Mir fiel ein früherer Ausspruch seiner Frau ein: „Manchmal kann er aussehen, als habe er Angst vor mir, dann fürchtet er meine Dominanz, und ich werde wütend, weil ich ihn stark und entscheidungsfreudig haben möchte.“

Ich nutzte den Augenblick, um darauf hinweisen, wie sehr der Austausch von Blicken – falls es dann noch ein Austausch bleibt – mit Autorität und Macht zu tun haben kann, sogar mit Schrecken und Terror.
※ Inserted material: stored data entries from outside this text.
import Summits.ValiantsHypothesis.ValiantsHypothesis.Theses.DivisionGap
import Summits.ValiantsHypothesis.ValiantsHypothesis.Theorems.DivisionGapDefs
import Summits.ValiantsHypothesis.ValiantsHypothesis.Theorems.DivisionGapPerDivisionHardStubTorusSupport
import Summits.ValiantsHypothesis.ValiantsHypothesis.Theorems.DivisionGapPerDivisionHardStubFaceDescent
import Summits.ValiantsHypothesis.ValiantsHypothesis.Theorems.DivisionGapPerDivisionHardStubJssContraction
import Summits.ValiantsHypothesis.ValiantsHypothesis.Theorems.DivisionGapPerDivisionHardStubBlockArsenal
import Summits.ValiantsHypothesis.ValiantsHypothesis.Theorems.DivisionGapPerDivisionHardStubSparseRigid

/-!
# Crux `DivisionGap.PerDivisionHard` (stmt-ValiantsHypothesis-5065) — the SPARSE RUNG, unconditionally

`PerDivisionHard` asks, for every `c` and all large `n`, that every nonzero cofactor
`h ∈ ℝ≥0[x_ij]` satisfies `2^{(log₂ n + c)^c} < L(per_n · h) + L(h)` (monotone fan-in-two
`complexity` over `ℝ≥0`).  This file proves it for all cofactors with at most `2^{(log₂ n + c)^c}`
MONOMIALS, of arbitrary degree:

* `perDivisionHard_sparse` — **∀ c, ∃ n₀, ∀ n ≥ n₀, ∀ h ≠ 0 with `|supp h| ≤ 2^{(log₂ n + c)^c}`:
  `2^{(log₂ n + c)^c} < L(per_n · h) + L(h)`.**

It is the composition `perDivisionHard_sparse_of` of the v2 skeleton of line
`pair-descent-jss-endpoint` (`Cruxes/PerDivisionHard/Lines/pair-descent-jss-endpoint.lean`), with
every stub a landed theorem of `Theorems/DivisionGapPerDivisionHardStub*.lean`:
torus normal form keeping a sub-support (`stub_torusSupport`) → a placement of the subdivided block
`G(b,k) ⊕ M₀` on which the top fibre of the sparse torus-homogeneous cofactor is a single monomial
(`stub_sparseRigid`, by counting placements) → face descent to `x^u · per_G`
(`stub_faceDescent`) → the monomial is stripped at polynomial cost (`stub_jssContraction`,
Jukna–Seiwert–Sergeev) → the placed face is harder than that (`stub_blockArsenal`, Jerrum–Snir by
support through the phase bijection).  No degree hypothesis: high-degree sparse cofactors such as
`x^u + x^{u'}` with a balanced difference, which no degree-based rung
(`PerLowDegreeRung.two_pow_le_complexity_perPoly_mul`, `deg h ≤ n - 6`) reaches, are covered.
What remains of the crux after this rung is exactly the dense case (cofactors with more than
quasi-polynomially many monomials), i.e. the registered open stub K2′ of the line.
-/

noncomputable section

-- `Summit.ValiantsHypothesis.ValiantsHypothesis.…` is the tree's mandated single-conjunct layout
-- (Sub = Summit), so the duplicated namespace component is intended.
set_option linter.dupNamespace false

namespace Summit.ValiantsHypothesis.ValiantsHypothesis.Theorems.DivisionGapPerDivisionHard

open MvPolynomial Literature.Computability.AlgebraicComplexity
open scoped NNReal

/-- **The sparse rung of `PerDivisionHard`.**  For every `c` there is `n₀` such that for all
`n ≥ n₀` and every nonzero `h ∈ ℝ≥0[x_ij]` (`n × n` matrix variables) with at most
`2^{(log₂ n + c)^c}` monomials, `2^{(log₂ n + c)^c} < L(per_n · h) + L(h)` in the monotone
fan-in-two `complexity` over `ℝ≥0`: the permanent admits no quasi-polynomially cheap monotone pair
with a sparse cofactor, whatever its degree.  Composition of the landed stubs of line
`pair-descent-jss-endpoint` (torus normal form with sub-support, sparse rigidity of a placed
subdivided block face, face descent, Jukna–Seiwert–Sergeev contraction, hardness of the block
face). -/
theorem perDivisionHard_sparse :
    ∀ c : ℕ, ∃ n₀ : ℕ, ∀ n ≥ n₀, ∀ h : MvPolynomial (Fin n × Fin n) ℝ≥0, h ≠ 0 →
      h.support.card ≤ 2 ^ ((Nat.log 2 n + c) ^ c) →
      2 ^ ((Nat.log 2 n + c) ^ c) <
        complexity (perPoly (Fin n) ℝ≥0 * h) + complexity h := by
  intro c
  obtain ⟨κ, hcon⟩ := stub_jssContraction
  obtain ⟨d, n₁, hhard⟩ := stub_blockArsenal c κ
  obtain ⟨n₀, hS⟩ := stub_sparseRigid c d
  refine ⟨n₀ + n₁, ?_⟩
  intro n hn h hh hcard
  obtain ⟨h', hh', htor, hsupp, hle1, -⟩ := stub_torusSupport n h hh
  by_contra hlt
  have hle : complexity (perPoly (Fin n) ℝ≥0 * h) + complexity h ≤
      2 ^ ((Nat.log 2 n + c) ^ c) := not_lt.mp hlt
  have hcard' : h'.support.card ≤ 2 ^ ((Nat.log 2 n + c) ^ c) :=
    le_trans (Finset.card_le_card hsupp) hcard
  obtain ⟨b, k, m, eR, eC, w, u, hb, hcut, hsingle⟩ := hS n (by omega) h' hh' htor hcard'
  -- face descent: `x^u · per_G` is (up to one gate) no more expensive than `per · h'`
  have hdesc := stub_faceDescent n (placedBlock eR eC) w h' u hcut hh' hsingle
  have h1 : complexity (monomial u (1 : ℝ≥0) * facePer (placedBlock eR eC)) ≤
      2 ^ ((Nat.log 2 n + c) ^ c) + 1 :=
    calc complexity (monomial u (1 : ℝ≥0) * facePer (placedBlock eR eC))
        ≤ complexity (perPoly (Fin n) ℝ≥0 * h') + 1 := hdesc
      _ ≤ complexity (perPoly (Fin n) ℝ≥0 * h) + 1 := Nat.add_le_add_right hle1 1
      _ ≤ 2 ^ ((Nat.log 2 n + c) ^ c) + 1 :=
          Nat.add_le_add_right (le_trans (Nat.le_add_right _ _) hle) 1
  -- JSS contraction: strip the monomial at polynomial cost
  have h2 : complexity (facePer (placedBlock eR eC)) ≤
      ((n + 2) * (2 ^ ((Nat.log 2 n + c) ^ c) + 3)) ^ κ :=
    calc complexity (facePer (placedBlock eR eC))
        ≤ ((n + 2) * (complexity (monomial u (1 : ℝ≥0) * facePer (placedBlock eR eC)) + 2)) ^ κ :=
          hcon n (facePer (placedBlock eR eC)) u
      _ ≤ ((n + 2) * (2 ^ ((Nat.log 2 n + c) ^ c) + 3)) ^ κ :=
          Nat.pow_le_pow_left (Nat.mul_le_mul_left _ (by omega)) κ
  -- the placed block face is harder than that
  have h3 := hhard n (by omega) b k m eR eC hb
  exact absurd (lt_of_lt_of_le h3 h2) (lt_irrefl _)

end Summit.ValiantsHypothesis.ValiantsHypothesis.Theorems.DivisionGapPerDivisionHard

end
Ihm fielen frühere Blicke von einigen Lehrern ein, sie hätten durchaus mit strenger Einschüchterung und strafendem Ausdruck agiert, „und meine Mitschüler haben ganz unterschiedlich darauf reagiert.“ Ich: „Sie haben Unterschiede im Blick also sehr wohl wahrgenommen.“ Er: „Ja, mächtige, von Männern durchaus, und ich nehme an, dass ich, bei aller Begeisterung über unsere Kooperation im Team, manchmal streng oder vorwurfsvoll dreinschaue. Aber zurück zu meiner Frau, was meinen Sie, was das los ist?“ „Was ich bis jetzt verstanden habe: die Blicke Ihrer Frau könnten für Sie mehrere irritierend gemischte Eigenschaften haben, und Sie sind, je nach Stimmung und Selbstbewusstsein, irritiert, verunsichert, scheu, ebenso angezogen wie abgestoßen. Und in dieser Unsicherheit wenden Sie sich ab, weil das weitere Schauen einfach zu anstrengend und zu verunsichernd ist?“

Da sich seine Frau bei mir mehrfach beklagt habe, dass die Zeit für die Pflege der Paar- Beziehung viel zu gering sei und er auch sich nicht bemühe um gemeinsame „kinder- und computerfreie Stunden, gab ich ihm als Hausaufgabe mit: „Bitte üben Sie mit Ihrer Frau das Sich-Anschauen und die Wahrnehmung des Blicks samt der damit verbundenen Gefühle; und bitte kämpfen Sie um mehr Muße als Geschenk für Sie beide.

Er bedankte sich höflich, kam aber nie mehr wieder. Inzwischen ist die Ehe auf furchtbare Weise erkaltet und die beiden Kinder sind in öffentlicher Betreuung.